評価基準は下記のとおりである。この評価基準で2点であれば合格とした。
−評価基準−
2点:ゲル化及び沈殿が認められない
1点:ゲル化又は沈殿が認められる
【0069】
【表1】
【0070】
【表2】
【0071】
なお、表1、2における略号は以下のとおりである。
(水性樹脂)
A1:カルボキシル基を有するポリオレフィン樹脂(日本ペイント株式会社製、「PC2230」)
A2:カルボキシル基を有するウレタン樹脂(株式会社ADEKA製、「HUX−1025」)
A3:ポリアクリル酸(東亜合成株式会社製、「ジュリマーAC−10L」)
A4:カルボキシル基を有するポリエステル樹脂(東亜合成株式会社製、「アロンメルトPES−1000」)
A5:カルボキシル基を有するウレタン樹脂(三洋化成工業株式会社製、「ユーコートUX−485」)

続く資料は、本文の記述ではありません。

import Mathlib.Analysis.SpecialFunctions.Exp
import Mathlib.Analysis.Complex.Basic
import Mathlib.Algebra.Polynomial.Roots
import Mathlib.Algebra.Polynomial.Splits
import Mathlib.Topology.Algebra.InfiniteSum.Basic
import HarnessLib

/-!
# Hutchinson's theorem and the Gaussian complex-zero-decreasing sequence (Laguerre–Pólya)

Topic `Literature/Analysis/Complex`. Two NAMED FACTS (D-0014, statements only), both quoted from
the held text of T. H. Nguyen, A. Vishnyakova, *On a necessary condition for an entire function with
the increasing second quotients of Taylor coefficients to belong to the Laguerre–Pólya class*,
J. Math. Anal. Appl. 480 (2019) 123433 = arXiv:1903.09070, p. 3 (Theorems B and C and the display
following Theorem C), where they are attributed to Hutchinson (1923) and to Laguerre–Pólya:

* `Hutchinson1923_thmB` — **Hutchinson's theorem** (NV2019 Thm. B; Hutchinson, Trans. AMS 25
  (1923) 325–332): for an entire `f(z) = Σ_{k≥0} a_k z^k` with `a_k > 0` for all `k`,
  `q_n(f) := a_{n-1}² / (a_{n-2} a_n) ≥ 4` for all `n ≥ 2` iff (i) the zeros of `f` are all real,
  simple and negative, and (ii) the zeros of every polynomial `Σ_{k=m}^{n} a_k z^k` of consecutive
  terms are real and non-positive. We vendor the forward implication to (i) WITHOUT simplicity
  (weaker than print): `q_n ≥ 4 ∀ n ≥ 2 ⇒` every zero of `f` is real and negative.
* `PolyaLaguerre_gaussian_CZDS` — **the Gaussian sequence is complex-zero-decreasing** (NV2019
  Thm. C, G. Pólya after Laguerre: for `φ ∈ L-P` with only negative zeros `(φ(k))_k ∈ CZDS`, and
  the displayed consequence `(a^{-k²})_{k≥0} ∈ CZDS` for `a ≥ 1`): for every real polynomial
  `P = Σ b_k z^k`, the polynomial `Σ a^{-k²} b_k z^k` has no more non-real zeros (counted with
  multiplicity, NV2019 Def. 2: `Z_c`) than `P`.

plus the proved corollary `PolyaLaguerre_gaussian_CZDS.splits` — the multiplier-sequence form
used by route `RiemannHypothesis/AngularHeatFlow` (items `AhfMonotone`, `AhfConverse`): if `P`
has only real zeros then so does `Σ e^{-c k²} b_k z^k` for every `c ≥ 0` (`a = e^c ≥ 1`).

## Typing notes

* `Z_c(P)`, the number of non-real zeros of a real polynomial counted with multiplicity, is
  `nonrealRootCount P := P.natDegree - P.roots.card` (`P.roots` = the multiset of REAL roots with
  multiplicity; a nonzero real polynomial of degree `d` has `d` complex roots; for `P = 0` both
  sides are `0`). [NV2019 Def. 2]
* The Gaussian twist is `gaussTwist a P := Σ_{k ≤ deg P} C((a^{k²})⁻¹ · b_k) X^k` (ℕ-powers, no
  `rpow`); for `a = e^c` the weight is `e^{-c k²}`.
* In `Hutchinson1923_thmB` the function is given by its coefficient sequence; "entire" is kept as
  the hypothesis that the series is summable at every `z` (it follows from `q_n ≥ 4`, but we state
  it as printed: "Let `f` be an entire function with positive coefficients").

## Use

`Hutchinson1923_thmB` grounds `…AngularHeatFlow.AhfRungZero` (with `a_k = e^{-ck²}·xiSqCoeff k`,
`c ≥ log 2`, and log-concavity of `xiSqCoeff`); `PolyaLaguerre_gaussian_CZDS` grounds
`…AngularHeatFlow.AhfMonotone` / `AhfConverse` (polynomial level; the passage to the entire
`T_c G` is Laguerre–Pólya approximation + Hurwitz, prover-side). Users take `(h : <FactName>)`.

## References

* J. I. Hutchinson, *On a remarkable class of entire functions*, Trans. Amer. Math. Soc. 25 (1923)
  325–332, doi:10.2307/1989293 [Hutchinson1923].
* T. H. Nguyen, A. Vishnyakova, JMAA 480 (2019) 123433, arXiv:1903.09070, p. 3, Thms. B, C
  [NguyenVishnyakova2019].
-/

noncomputable section

namespace Literature.Analysis.Complex

open Polynomial

/-- `Z_c(P)`: the number of non-real zeros of a real polynomial `P`, counted with multiplicity —
`deg P` minus the number of real roots with multiplicity (`0` for `P = 0`).
[cite: NguyenVishnyakova2019, p. 3 Def. 2 (Z_c)] -/
def nonrealRootCount (P : ℝ[X]) : ℕ :=
  P.natDegree - P.roots.card

/-- The Gaussian twist `Σ_k a^{-k²} b_k X^k` of `P = Σ_k b_k X^k`.
[cite: NguyenVishnyakova2019, p. 3, display following Thm. C ((a^{-k²}) ∈ CZDS)] -/
def gaussTwist (a : ℝ) (P : ℝ[X]) : ℝ[X] :=
  ∑ k ∈ Finset.range (P.natDegree + 1), C ((a ^ (k ^ 2))⁻¹ * P.coeff k) * X ^ k

/-- **Hutchinson's theorem (1923), forward direction, as quoted in Nguyen–Vishnyakova 2019,
Thm. B:** let `f(z) = Σ_{k≥0} a_k z^k` be entire with `a_k > 0` for all `k`; if
`a_{n-1}² ≥ 4 a_{n-2} a_n` for all `n ≥ 2`, then all zeros of `f` are real (simple) and negative.
Simplicity is omitted here. Grounds
`Summit.RiemannHypothesis.RiemannHypothesis.Theses.AngularHeatFlow.AhfRungZero`.
[cite: Hutchinson1923, main theorem (Trans. AMS 25, pp. 325–332)] [cite: NguyenVishnyakova2019, p. 3 Thm. B] -/
def Hutchinson1923_thmB : Prop :=
  ∀ (a : ℕ → ℝ), (∀ k, 0 < a k) →
    (∀ n : ℕ, 2 ≤ n → 4 * (a (n - 2) * a n) ≤ a (n - 1) ^ 2) →
    (∀ z : ℂ, Summable fun k : ℕ => (a k : ℂ) * z ^ k) →
    ∀ z : ℂ, (∑' k : ℕ, (a k : ℂ) * z ^ k) = 0 → z.im = 0 ∧ z.re < 0

/-- **The Gaussian sequence `(a^{-k²})_{k ≥ 0}`, `a ≥ 1`, is a complex zero decreasing sequence**
(Laguerre; G. Pólya: `(φ(k))_k ∈ CZDS` for `φ ∈ L-P` with only negative zeros — as quoted in
Nguyen–Vishnyakova 2019, Thm. C and the display following it): for every real polynomial `P`,
`Z_c(Σ a^{-k²} b_k z^k) ≤ Z_c(P)`. Grounds
`Summit.RiemannHypothesis.RiemannHypothesis.Theses.AngularHeatFlow.AhfMonotone` and `.AhfConverse`
at the polynomial level.
[cite: NguyenVishnyakova2019, p. 3 Thm. C and following display] -/
def PolyaLaguerre_gaussian_CZDS : Prop :=
  ∀ a : ℝ, 1 ≤ a → ∀ P : ℝ[X], nonrealRootCount (gaussTwist a P) ≤ nonrealRootCount P

/-! ## Elementary consequences (proved) -/

/-- `Z_c(P) = 0` iff `P` splits over `ℝ` (all roots real), for `P ≠ 0` and trivially for `P = 0`.
[folklore] -/
theorem nonrealRootCount_eq_zero_iff (P : ℝ[X]) : nonrealRootCount P = 0 ↔ P.Splits := by
  unfold nonrealRootCount
  rw [Nat.sub_eq_zero_iff_le, splits_iff_card_roots]
  constructor
  · exact fun h => le_antisymm (card_roots' P) h
  · exact fun h => h.ge

/-- **Multiplier-sequence form** (the case `Z_c(P) = 0`): for `c ≥ 0`, if the real polynomial
`P = Σ b_k X^k` has only real zeros then so does `Σ e^{-ck²} b_k X^k` (`= gaussTwist (e^c) P`,
since `((e^c)^{k²})⁻¹ = e^{-ck²}`). [cite: NguyenVishnyakova2019, p. 3 Thm. C and following display] -/
theorem PolyaLaguerre_gaussian_CZDS.splits (h : PolyaLaguerre_gaussian_CZDS) {c : ℝ} (hc : 0 ≤ c)
    {P : ℝ[X]} (hP : P.Splits) : (gaussTwist (Real.exp c) P).Splits := by
  have ha : 1 ≤ Real.exp c := Real.one_le_exp hc
  have h0 : nonrealRootCount P = 0 := (nonrealRootCount_eq_zero_iff P).2 hP
  have h1 : nonrealRootCount (gaussTwist (Real.exp c) P) = 0 :=
    Nat.le_zero.1 (h0 ▸ h (Real.exp c) ha P)
  exact (nonrealRootCount_eq_zero_iff _).1 h1

/-- The weights of `gaussTwist (e^c)` are the Gaussian `e^{-ck²}`. [folklore] -/
theorem inv_exp_pow_sq (c : ℝ) (k : ℕ) :
    ((Real.exp c) ^ (k ^ 2))⁻¹ = Real.exp (-(c * (k : ℝ) ^ 2)) := by
  rw [← Real.exp_nat_mul, ← Real.exp_neg]
  congr 1
  push_cast
  ring

end Literature.Analysis.Complex

end
/-! ## The window lemma: `Σ_l d(l)⁴‖Δ(l/X)‖ ≤ K·X·𝓛⁶⁷⁴` -/

/-- **Σ_l d(l)⁴|Δ(l/X)| ≪ X𝓛⁶⁷⁴**: for `𝓛 ≥ 3`, Lemma 5.3 at `D` (both ranges, constants `c ≥ 0`,
`C ≥ 0`) and `1 ≤ X` with `log X ≤ 5𝓛⁹`, the series `Σ_{l≥0} d(l)⁴‖Δ(l/X)‖` converges and is
`≤ ((2C+3)·7¹⁶ + 4C)·X·𝓛⁶⁷⁴` (head `l ≤ Xt₀^{1.02} ≤ X𝓛⁵³⁰` by `‖Δ‖ ≤ 2C+3` and
`Σ_{l≤Y} d(l)⁴ ≤ Y(1 + log Y)¹⁶ ≤ Y·(7𝓛⁹)¹⁶`; tail by `2C/l²`, `Σ 1/l² = π²/6 ≤ 2`). This is the
"by Lemma 5.3" of u013 made quantitative. [cite: Zhang2022LandauSiegel, §14 u013 p.78; §5 Lemma 5.3 p.25] -/
theorem tsum_divisors_pow_mul_norm_DeltaW_le {D : ℕ} {c C : ℝ} (hc : 0 ≤ c) (hC : 0 ≤ C)
    (hℓ : 3 ≤ ell D)
    (h53 : ∀ x : ℝ, 0 < x →
      (x ≤ t0 D ^ (1.02 : ℝ) → ‖DeltaW D x - omegaW D (1 / 2 + 2 * π * x * I)‖ ≤
          C * alpha D * ‖omegaW D (1 / 2 + 2 * π * x * I)‖ + Real.exp (-c * ell D ^ 10)) ∧
      (t0 D ^ (1.02 : ℝ) < x → ‖DeltaW D x‖ ≤
        C * (Real.exp (-((1 : ℝ) / 100 * ell2 D * Real.log x) ^ 2) +
          Real.exp (-(x ^ (0.99 : ℝ)) / ell2 D))))
    {X : ℝ} (hX1 : 1 ≤ X) (hX5 : Real.log X ≤ 5 * ell D ^ 9) :
    Summable (fun l : ℕ => (l.divisors.card : ℝ) ^ 4 * ‖DeltaW D ((l : ℝ) / X)‖) ∧
      ∑' l : ℕ, (l.divisors.card : ℝ) ^ 4 * ‖DeltaW D ((l : ℝ) / X)‖ ≤
        ((2 * C + 3) * 7 ^ 16 + 4 * C) * X * ell D ^ 674 := by
  have hℓ1 : 1 ≤ ell D := by linarith
  have hℓ2 : 2 ≤ ell D := by linarith
  have hX0 : 0 < X := by linarith
  obtain ⟨_, hY530⟩ := t0_rpow_bounds hℓ1
  set Y₀ : ℝ := t0 D ^ (1.02 : ℝ) with hY₀
  have hY0 : 0 ≤ Y₀ := by rw [hY₀]; exact Real.rpow_nonneg (by rw [t0]; positivity) _
  set L₀ : ℕ := ⌊X * Y₀⌋₊ with hL₀
  set M : ℝ := 2 * C + 3 with hM
  have hM0 : 0 ≤ M := by rw [hM]; positivity
  set f : ℕ → ℝ := fun l => (l.divisors.card : ℝ) ^ 4 * ‖DeltaW D ((l : ℝ) / X)‖ with hf
  set g₁ : ℕ → ℝ := fun l => if l ≤ L₀ then M * (l.divisors.card : ℝ) ^ 4 else 0 with hg₁
  set g₂ : ℕ → ℝ := fun l => 2 * C * (1 / (l : ℝ) ^ 2) with hg₂
  -- pointwise domination
  have hfg : ∀ l : ℕ, f l ≤ g₁ l + g₂ l := by
    intro l
    have hg₂0 : 0 ≤ g₂ l := by rw [hg₂]; positivity
    rcases Nat.eq_zero_or_pos l with rfl | hlpos
    · simp [hf, hg₁, hg₂]
    by_cases hle : l ≤ L₀
    · -- head
      have hx0 : 0 < (l : ℝ) / X := by positivity
      have hxY : (l : ℝ) / X ≤ Y₀ := by
        rw [div_le_iff₀ hX0]
        have : (l : ℝ) ≤ L₀ := by exact_mod_cast hle
        exact this.trans ((Nat.floor_le (mul_nonneg hX0.le hY0)).trans (le_of_eq (by ring)))
      have hΔ := norm_DeltaW_le_head hc hC hℓ2 ((h53 _ hx0).1 hxY)
      have : f l ≤ M * (l.divisors.card : ℝ) ^ 4 := by
        rw [hf, hM]
        calc (l.divisors.card : ℝ) ^ 4 * ‖DeltaW D ((l : ℝ) / X)‖
            ≤ (l.divisors.card : ℝ) ^ 4 * (2 * C + 3) := by gcongr
          _ = (2 * C + 3) * (l.divisors.card : ℝ) ^ 4 := by ring
      rw [hg₁]; simp only [hle, if_true]; linarith
    · -- tail
      have hlt : X * Y₀ < l := by
        have : L₀ < l := lt_of_not_ge hle
        exact (Nat.floor_lt (mul_nonneg hX0.le hY0)).mp this
      have hxY : Y₀ < (l : ℝ) / X := by rw [lt_div_iff₀ hX0]; linarith
      have hx0 : 0 < (l : ℝ) / X := by positivity
      have htail := divisors_pow_mul_norm_DeltaW_le_tail hC hℓ2 hX1 hX5 hlt ((h53 _ hx0).2 hxY)
      have : f l ≤ g₂ l := by
        rw [hf, hg₂]
        calc _ ≤ 2 * C / (l : ℝ) ^ 2 := htail
          _ = 2 * C * (1 / (l : ℝ) ^ 2) := by ring
      rw [hg₁]; simp only [hle, if_false]; linarith
  have hf0 : ∀ l, 0 ≤ f l := fun l => by rw [hf]; positivity
  -- summability
  have hg₁s : Summable g₁ := by
    refine summable_of_ne_finset_zero (s := Finset.range (L₀ + 1)) fun l hl => ?_
    rw [Finset.mem_range, not_lt] at hl
    rw [hg₁]; simp only [show ¬ l ≤ L₀ by omega, if_false]
  have hg₂s : Summable g₂ := by
    rw [hg₂]; exact (Real.summable_one_div_nat_pow.mpr one_lt_two).mul_left (2 * C)
  have hgs : Summable (fun l => g₁ l + g₂ l) := hg₁s.add hg₂s
  have hfs : Summable f := Summable.of_nonneg_of_le hf0 hfg hgs
  refine ⟨hfs, ?_⟩
  -- the sum of g₁
  have hg₁sum : ∑' l, g₁ l = ∑ l ∈ Finset.range (L₀ + 1), M * (l.divisors.card : ℝ) ^ 4 := by
    rw [tsum_eq_sum (s := Finset.range (L₀ + 1))]
    · refine Finset.sum_congr rfl fun l hl => ?_
      rw [Finset.mem_range] at hl
      rw [hg₁]; simp only [show l ≤ L₀ by omega, if_true]
    · intro l hl
      rw [Finset.mem_range, not_lt] at hl
      rw [hg₁]; simp only [show ¬ l ≤ L₀ by omega, if_false]
  have hdivsum : ∑ l ∈ Finset.range (L₀ + 1), (l.divisors.card : ℝ) ^ 4 ≤
      (L₀ : ℝ) * (1 + Real.log L₀) ^ 16 := by
    rw [Finset.range_eq_Ico, ← Finset.insert_Ico_add_one_left_eq_Ico (Nat.zero_lt_succ L₀),
      Finset.sum_insert (by simp), Nat.divisors_zero, Finset.card_empty, Nat.cast_zero,
      zero_pow (by norm_num), zero_add]
    have hIco : Finset.Ico (0 + 1) (L₀ + 1) = Finset.Icc 1 L₀ := by
      ext l; simp only [Finset.mem_Ico, Finset.mem_Icc]; omega
    rw [hIco]
    have key := sum_card_divisors_pow_div_le_log_pow 4 L₀
    calc ∑ l ∈ Finset.Icc 1 L₀, (l.divisors.card : ℝ) ^ 4
        ≤ ∑ l ∈ Finset.Icc 1 L₀, (L₀ : ℝ) * ((l.divisors.card : ℝ) ^ 4 / l) := by
          refine Finset.sum_le_sum fun l hl => ?_
          obtain ⟨hl1, hl2⟩ := Finset.mem_Icc.mp hl
          have hl0 : (0 : ℝ) < l := by exact_mod_cast hl1
          have hlL : (l : ℝ) ≤ L₀ := by exact_mod_cast hl2
          rw [mul_div_assoc', le_div_iff₀ hl0]
          nlinarith [pow_nonneg (Nat.cast_nonneg (l.divisors.card) : (0:ℝ) ≤ _) 4]
      _ = (L₀ : ℝ) * ∑ l ∈ Finset.Icc 1 L₀, (l.divisors.card : ℝ) ^ 4 / l := by
          rw [Finset.mul_sum]
      _ ≤ (L₀ : ℝ) * (1 + Real.log L₀) ^ 16 := by
          gcongr
          simpa using key
  -- size of `L₀` and `log L₀`
  have hL₀le : (L₀ : ℝ) ≤ X * ell D ^ 530 := by
    refine (Nat.floor_le (mul_nonneg hX0.le hY0)).trans ?_
    exact mul_le_mul_of_nonneg_left hY530 hX0.le
  have hlogL₀ : 1 + Real.log L₀ ≤ 7 * ell D ^ 9 := by
    have h9 : (1 : ℝ) ≤ ell D ^ 9 := one_le_pow₀ hℓ1
    rcases Nat.eq_zero_or_pos L₀ with h0 | hpos
    · rw [h0, Nat.cast_zero, Real.log_zero]; linarith
    · have hL₀pos : (0 : ℝ) < L₀ := by exact_mod_cast hpos
      have h1 : Real.log L₀ ≤ Real.log (X * ell D ^ 530) := Real.log_le_log hL₀pos hL₀le
      rw [Real.log_mul hX0.ne' (by positivity), Real.log_pow] at h1
      have h2 : Real.log (ell D) ≤ ell D := (Real.log_le_sub_one_of_pos (by linarith)).trans (by linarith)
      have h3 : (530 : ℝ) * ell D ≤ ell D ^ 9 := by
        have : (530 : ℝ) ≤ ell D ^ 8 := by
          calc (530 : ℝ) ≤ 3 ^ 8 := by norm_num
            _ ≤ ell D ^ 8 := pow_le_pow_left₀ (by norm_num) hℓ 8
        calc (530 : ℝ) * ell D ≤ ell D ^ 8 * ell D := by gcongr
          _ = ell D ^ 9 := by ring
      push_cast at h1
      nlinarith
  have hsum2 : ∑' l : ℕ, (1 : ℝ) / (l : ℝ) ^ 2 ≤ 2 := by
    rw [hasSum_zeta_two.tsum_eq]
    nlinarith [Real.pi_lt_d2, Real.pi_pos]
  -- assemble
  have h674 : X * ell D ^ 530 * (7 * ell D ^ 9) ^ 16 = 7 ^ 16 * X * ell D ^ 674 := by ring
  have hX674 : (1 : ℝ) ≤ X * ell D ^ 674 := by
    have : (1 : ℝ) ≤ ell D ^ 674 := one_le_pow₀ hℓ1
    nlinarith
  calc ∑' l, f l ≤ ∑' l, (g₁ l + g₂ l) := hfs.tsum_le_tsum hfg hgs
    _ = ∑' l, g₁ l + ∑' l, g₂ l := hg₁s.tsum_add hg₂s
    _ = M * ∑ l ∈ Finset.range (L₀ + 1), (l.divisors.card : ℝ) ^ 4 +
          2 * C * ∑' l : ℕ, (1 : ℝ) / (l : ℝ) ^ 2 := by
        rw [hg₁sum, ← Finset.mul_sum, hg₂, tsum_mul_left]
    _ ≤ M * ((L₀ : ℝ) * (1 + Real.log L₀) ^ 16) + 2 * C * 2 := by gcongr
    _ ≤ M * (X * ell D ^ 530 * (7 * ell D ^ 9) ^ 16) + 4 * C * (X * ell D ^ 674) := by
        have h1 : (L₀ : ℝ) * (1 + Real.log L₀) ^ 16 ≤ X * ell D ^ 530 * (7 * ell D ^ 9) ^ 16 := by
          have hlog0 : 0 ≤ 1 + Real.log L₀ := by
            rcases Nat.eq_zero_or_pos L₀ with h0 | hpos
            · rw [h0, Nat.cast_zero, Real.log_zero]; norm_num
            · have : 0 ≤ Real.log (L₀ : ℝ) := Real.log_natCast_nonneg _
              linarith
          gcongr
        nlinarith [mul_le_mul_of_nonneg_left h1 hM0]
    _ = ((2 * C + 3) * 7 ^ 16 + 4 * C) * X * ell D ^ 674 := by rw [h674, hM]; ring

A6:ポリビニルアルコール樹脂(日本合成化学工業株式会社製、「ゴーセノールGH−20」)
【0072】
(シランカップリング剤)
B1:3−グリシドキシプロピルトリメトキシシラン(信越化学工業株式会社製、「KBM−403」)
B2:3−グリシドキシプロピルトリエトキシシラン(信越化学工業株式会社製、「KBE−403」)
B3:3−グリシドキシプロピルメチルジメトキシシラン(信越化学工業株式会社製、「KBM−402」)
B4:3−グリシドキシプロピルメチルジエトキシシラン(信越化学工業株式会社製、「KBE−402」)
B5:2−(3,4−エポキシシクロヘキシル)エチルトリメトキシシラン(信越化学工業株式会社製、「KBM−303」)
B6:ビニルトリメトキシシラン(信越化学工業株式会社製、「KBM−1003」)
B7:3−アミノプロピルトリメトキシシラン(信越化学工業株式会社製、「KBM−903」)
【0073】
(シリカ)
C1:Naイオンにより安定化されている水分散性シリカ(株式会社ADEKA製、「アデライトAT−20A」、粒子径:10〜20nm)
C2:Naイオンにより安定化されている水分散性シリカ(日産化学工業株式会社製、「スノーテックス30」、粒子径:10〜15nm)
C3:Alイオンにより安定化されている水分散性シリカ(日産化学工業株式会社製、「スノーテックスC」、粒子径:10〜15nm)
C4:アンモニウムイオンにより安定化されている水分散性シリカ(日産化学工業株式会社製、「スノーテックスN」、粒子径:10〜15nm)
C5:Naイオンにより安定化されている水分散性シリカ(日産化学工業株式会社製、「スノーテックス50」、粒子径:20〜25nm)
C6:Naイオンにより安定化されている水分散性シリカ(日産化学工業株式会社製、「スノーテックス20L」、粒子径:40〜50nm)
C7:Naイオンにより安定化されている水分散性シリカ(日産化学工業株式会社製、「スノーテックスZL」、粒子径:70〜100nm)
C8:ヒュームドシリカ(日本アエロジル株式会社製、「アエロジル200」)
【0074】
(鋼板)
GI:溶融亜鉛めっき鋼板
GL:アルミニウム亜鉛合金めっき鋼板(Al:55質量%)
GF:アルミニウム亜鉛合金めっき鋼板(Al:5質量%)
EG:電気亜鉛めっき鋼板
AL:アルミニウム板
SUS:ステンレス鋼板
【0075】
表1、2に示すとおり、水分散性シリカの添加前に水性樹脂組成物を50℃未満の温度に冷却した実施例1〜55は、水分散性シリカの添加後に水性樹脂組成物を加熱した比較例8に比べて、経時後の防錆コーティング用水性樹脂組成物を用いて得られる乾燥皮膜の耐酸性に優れていた。このことから、水分散性シリカの添加前に水性樹脂組成物を50℃未満の温度に冷却することで、防錆コーティング用水性樹脂組成物の経時による性能低下が抑えられることが分かる。
【0076】
なお、カルボキシル基を有する水性樹脂、エポキシ系シランカップリング剤、及び水分散性シリカのいずれかを用いていない比較例1〜6は、一次防錆性、上塗り塗膜密着性、耐酸性、及び貯蔵安定性の少なくとも1つの評価が、実施例1〜55よりも劣っていた。
また、カルボキシル基を有する水性樹脂及びエポキシ系シランカップリング剤を含有する水性樹脂組成物を40℃に加熱した比較例7は、実施例1〜55に比べて、経時後の防錆コーティング用水性樹脂組成物を用いて得られる乾燥皮膜の耐酸性が劣っていた。